GunDeaths12_14$race[GunDeaths12_14$race == "White"] <- "Caucasian"
g2 = ggplot(data = GunDeaths12_14, aes(x=race)) +
geom_bar(aes(fill = intent)) +
ggtitle("Gun deaths by race") +
theme(axis.text.x = element_text(size = 6, color="#993333",
angle=0))
table(GunDeaths12_14$race, GunDeaths12_14$intent)
##
## Accidental Homicide Suicide Undetermined
## African American 321 19498 3331 125
## Asian/Pacific Islander 12 557 745 10
## Caucasian 1126 9125 55363 585
## Hispanic 145 5628 3169 72
## Native American 21 325 554 14
g2
This shows that Caucasian individuals are more likely to die from gun violence than all other minorities combined. Between 2012 and 2014, out of 100,726 incidents of gun violence, 65.72% of those incidents involved Caucasian males or females, while 34.28% of the incidents involved minority males and females. Something else to make note of is the large portion of homicides among gun deaths of African Americans and Hispanics.

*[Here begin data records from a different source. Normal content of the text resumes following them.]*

/-!
# Route `ExtremiserTransience`, crux `NearExtremalTransiencePerFlow` (stmt-NavierStokesRegularity-26567) —
# LINE g11-α «Leray pincer» (ns-idea-5 g11): THE STRONG-POINT ENSTROPHY FLOOR `StrongPointBudget`, PROVED

`--supports stmt-NavierStokesRegularity-26567` (helper; prover seat ns-net-p2 g11).  `strongPointBudget_holds : StrongPointBudget` — the
line's typed first lemma (text of record `…Theorems.NearExtremalTransiencePerFlow.LerayPincer.StrongPointBudget`, ns-net-p1 g14's
`…LerayPincerDefs`, VERBATIM the crux workfile `Cruxes/NearExtremalTransiencePerFlow/Lines/leray_pincer.lean`; idea-crit-4 g8
2026-08-29T09:11:26Z: «typed, BC7-clean, prover-grade (M) … the cheapest real seat on this line»; step (i) of the line's static stub T
`TightOfBoundedBudget`): for all `η, Z̄, B, A > 0` there are `c, D > 0` such that every smooth divergence-free `v` with `‖v‖ ≤ 1`,
`‖Dv‖ ≤ B`, enstrophy `≤ Z̄`, finite `Ḣ¹` budget and LINEAR local-energy growth `∫_{B(x,R)} ‖v‖² ≤ A R` carries local enstrophy
`∫_{B(x₀,D)} ‖curl v‖² ≥ c` about every `η`-strong point `‖v x₀‖ ≥ η` (the hypotheses `Z̄`, `Ḣ¹` are not needed).
PROOF (weighted mean value with defect, part 1 `…LerayPincerStrongPointCore`; NOT the Biot–Savart kernel): with the unit-mass radial bump
`w = probeBump ρ` (`HarmonicProbe`) and `g = ⟪v, v x₀⟫`, the radial averages `J(s) = ∫ w(y) g(x₀ + s y) dy` satisfy `J(0) = ‖v x₀‖² ≥ η²`;
`|J(1)| ≤ η²/4` by linear growth once `ρ² ≥ 32A/(η⁴ m)` (AM–GM against `∫ w² ≤ (mρ³)⁻¹`); `|J'| ≤ 2Bρ` everywhere (gradient bound); and for
`s ≥ δ` the core identity with defect gives `|J'(s)| ≤ ρβ + (ρ/β)(mρ³)⁻¹ δ⁻³ ∫_{B(x₀,2ρ)} ‖curl v‖²`; the two-regime mean value estimate
with `δ = min(1/2, η²/(8Bρ))`, `β = η²/(4ρ)` leaves `∫_{B(x₀,2ρ)} ‖curl v‖² ≥ η⁴ δ³ m ρ/16`.  So `D = 2ρ(η, A)`, `c = c(η, B, A)` explicit
(`m = baseBumpMass`).  HONEST FRAMING: an elementary kinematic lemma; T, Q♭, ⟨26567⟩ and NS regularity remain OPEN; no summit is proved by a
line. [cite: GilbargTrudinger2001, Thm 2.1] [folklore]
-/

noncomputable section

open scoped Topology InnerProductSpace RealInnerProductSpace ENNReal ContDiff Laplacian
open MeasureTheory Filter Set Metric Function InnerProductSpace
open Literature.Analysis Literature.Analysis.FluidPDE

namespace Summit.NavierStokesRegularity.NavierStokesRegularity.Theorems

-- the problem directory repeats the summit name (`NavierStokesRegularity/NavierStokesRegularity`)
set_option linter.dupNamespace false

namespace NearExtremalTransiencePerFlow.LerayPincer

section Budget

open FluidPDE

Of the 23,275 accounts of gun deaths among blacks, 83.77% of them are a result of a homicide, while 62.44% of Hispanic gun deaths are a result of a homicide.

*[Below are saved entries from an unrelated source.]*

import Mathlib

/-!
# Door D7, exact half: the typed conjecture HALL-6 and what it buys

Context (`SoloInformedCwTwoValueWeights`, `SoloInformedCwTwoPairingDesigns`, `SoloInformedCwTwoOnePairClosure`):
a monomial degeneration of `T_{cw,2}^{⊠N}` into `ℂ[x]/(x^{σ+1})` is an integer weighted design with digit pairs
`(s_k < d_k)`, cost `σ = ∑ (s_k + d_k)`; a prefix of a design is a *mixed* system with `p` complete pairs and `q`
singletons `t_i`.  D7-CLOSURE (`σ ≥ 4^N - 1`, i.e. such degenerations never beat border rank `4^N`) follows from
MIXED CLOSURE `σ ≥ 2^(2p+q) - 1`, proved for `p ≤ 1` (Theorem A, `onePair_mixed_closure`) and refuted for none.

This file TYPES the conjecture that carries the general case in the seat's analysis (CLAIMS c144, gen 13) and proves
the (easy) implication to the closure bound, so that the open half of the door is one named `Prop`:

**HALL-6.**  Index the `4^p · 2^q` *binary words* by a letter `w k ∈ {0, s, d, s+d}` per pair and a subset of the
singletons.  A word may REPRESENT itself by its value, except that every letter `s_k + d_k` may independently be
traded for `2 s_k` or for `2 d_k` (the three form an arithmetic progression of step `d_k - s_k`); representatives
must lie in `[0, σ]`.  HALL-6 asserts that the words admit pairwise distinct representatives (a system of distinct
representatives for the candidate sets).  Equivalently (Edmonds): the multiplication map
`⊗_k span{1, z^{s_k}, z^{d_k}, α_k z^{2s_k} + β_k z^{s_k+d_k} + γ_k z^{2d_k}} ⊗ ⊗_i span{1, z^{t_i}} → ℚ[z]/(z^{σ+1})`
is injective for generic units.  For `p ≤ 1` the trade `s+d ↦ 2s` alone suffices (Theorem A); from `p = 2` on it
does not (e.g. the design `(3,4 | 6,8 ; 17)`), while no mixed design violating HALL-6 is known (0 of ≈ 35 000,
jobs j115203 and earlier beds).  `hallSix_closure` below: HALL-6 ⟹ `2^(2p+q) ≤ σ + 1`.

Written by the solo-informed seat (gen 13); standard axioms only.
-/

namespace Summit.MatrixMultiplication.MatrixMultiplication.Theorems

open Finset

/-- Binary words of a mixed system: a letter in `{0, s, d, s+d}` (coded `0,1,2,3`) per pair, a subset of singletons. -/
abbrev HWord (p q : ℕ) := (Fin p → Fin 4) × Finset (Fin q)

/-- The cost `σ = ∑ (s_k + d_k) + ∑ t_i` of a mixed system. -/
def mixedSigma {p q : ℕ} (s d : Fin p → ℕ) (t : Fin q → ℕ) : ℕ := (∑ k, (s k + d k)) + ∑ i, t i

/-- Value of the representative of the word `m` chosen by `ε`: at a pair carrying the letter `s+d` (code `3`) the
choice `ε k ∈ {0,1,2}` selects `2s`, `s+d` or `2d`; elsewhere the letter value; plus the singleton subset sum. -/
def candVal {p q : ℕ} (s d : Fin p → ℕ) (t : Fin q → ℕ) (m : HWord p q) (ε : Fin p → Fin 3) : ℕ :=
  (∑ k, (if m.1 k = 3 then (![2 * s k, s k + d k, 2 * d k] : Fin 3 → ℕ) (ε k)
          else (![0, s k, d k, s k + d k] : Fin 4 → ℕ) (m.1 k))) + ∑ i ∈ m.2, t i

/-- **HALL-6** for the mixed system `(s, d ; t)`: a choice of representative per word, all in `[0, σ]`, pairwise
distinct. -/
def HallSix {p q : ℕ} (s d : Fin p → ℕ) (t : Fin q → ℕ) : Prop :=
  ∃ ε : HWord p q → (Fin p → Fin 3),
    (∀ m, candVal s d t m (ε m) ≤ mixedSigma s d t) ∧
    Function.Injective (fun m => candVal s d t m (ε m))

/-- HALL-6 implies MIXED CLOSURE for the system: `4^p · 2^q ≤ σ + 1`. -/
theorem hallSix_closure {p q : ℕ} (s d : Fin p → ℕ) (t : Fin q → ℕ) (h : HallSix s d t) :
    4 ^ p * 2 ^ q ≤ mixedSigma s d t + 1 := by
  classical
  obtain ⟨ε, hle, hinj⟩ := h
  let f : HWord p q → Fin (mixedSigma s d t + 1) :=
    fun m => ⟨candVal s d t m (ε m), Nat.lt_succ_of_le (hle m)⟩
  have hf : Function.Injective f := by
    intro a b hab
    exact hinj (by simpa [f] using congrArg Fin.val hab)
  have hcard := Fintype.card_le_of_injective f hf
  simpa [HWord, Fintype.card_prod, Fintype.card_fun, Fintype.card_finset, Fintype.card_fin] using hcard

/-- Allowed relations of a mixed system: per pair a pattern `(a_k, b_k)` with `a_k, b_k ≥ -1`, `a_k + b_k ≤ 1`
(the differences of the degree-3 letters), per singleton a coefficient in `{-1, 0, 1}`. -/
def IsAllowedRelation {p q : ℕ} (a b : Fin p → ℤ) (c : Fin q → ℤ) : Prop :=
  (∀ k, -1 ≤ a k ∧ -1 ≤ b k ∧ a k + b k ≤ 1) ∧ (∀ i, -1 ≤ c i ∧ c i ≤ 1)

/-- **Mixed design** (the vertex / Gordan form of door D7 for a prefix with `p` complete pairs `s_k < d_k` and `q`
singletons `t_i`): there are integer weights making every nonzero allowed relation of value `0` strictly positive —
equivalently, no nonempty family of allowed value-`0` relations sums to zero. -/
def IsMixedDesign {p q : ℕ} (s d : Fin p → ℕ) (t : Fin q → ℕ) : Prop :=
  (∀ k, s k < d k) ∧
  ∃ (ys yd : Fin p → ℤ) (yt : Fin q → ℤ), ∀ (a b : Fin p → ℤ) (c : Fin q → ℤ),
    IsAllowedRelation a b c →
    (∑ k, (a k * (s k : ℤ) + b k * (d k : ℤ))) + ∑ i, c i * (t i : ℤ) = 0 →
    (a ≠ 0 ∨ b ≠ 0 ∨ c ≠ 0) →
    1 ≤ (∑ k, (a k * ys k + b k * yd k)) + ∑ i, c i * yt i

/-- **The HALL-6 conjecture** (CLAIMS c144): every mixed design satisfies HALL-6.  (Conjecture; a `Prop`, never
assumed globally.  Proved for `p ≤ 1` in the form of `onePair_mixed_closure`; open from `p = 2`.) -/
def HallSixConjecture : Prop :=
  ∀ {p q : ℕ} (s d : Fin p → ℕ) (t : Fin q → ℕ), IsMixedDesign s d t → HallSix s d t

/-- Under HALL-6, every mixed design obeys MIXED CLOSURE `4^p · 2^q ≤ σ + 1`; with `q = 0`, `p = N` this is
D7-closure `4^N ≤ σ + 1` for every integer weighted design, i.e. no monomial degeneration of `T_{cw,2}^{⊠N}` into a
truncated polynomial ring beats border rank `4^N`. -/
theorem mixedClosure_of_hallSixConjecture (hconj : HallSixConjecture) {p q : ℕ} (s d : Fin p → ℕ)
    (t : Fin q → ℕ) (hD : IsMixedDesign s d t) : 4 ^ p * 2 ^ q ≤ mixedSigma s d t + 1 :=
  hallSix_closure s d t (hconj s d t hD)

end Summit.MatrixMultiplication.MatrixMultiplication.Theorems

GunDeaths12_14$education[GunDeaths12_14$education == 1] <- "Less than HS"
GunDeaths12_14$education[GunDeaths12_14$education == 2] <- "Graduated HS"
GunDeaths12_14$education[GunDeaths12_14$education == 3] <- "Some college"
GunDeaths12_14$education[GunDeaths12_14$education == 4] <- "College graduate"
GunDeaths12_14$education[GunDeaths12_14$education == 5] <- "Not Available"
g3 = ggplot(data = GunDeaths12_14, aes(x=education)) +
geom_bar(aes(fill = intent)) +
ggtitle("Gun deaths by education level") +
theme(axis.text.x = element_text(size = 6, color="#993333",
angle=0))
table(GunDeaths12_14$education, GunDeaths12_14$intent)
##
## Accidental Homicide Suicide Undetermined
## College graduate 146 1559 11147 93
## Graduated HS 633 15649 26321 324
## Less than HS 492 11838 9291 200
## Not Available 27 447 871 9
## Some college 327 5640 15532 180
g3
Based on the data, high school graduates are almost twice as likely to die from gun violence than any other group. High school graduates represent 43.2% of all gun involved deaths. Surprisingly, individuals with less than a high school education and individuals with some college experience have almost identical numbers as far as gun involved deaths.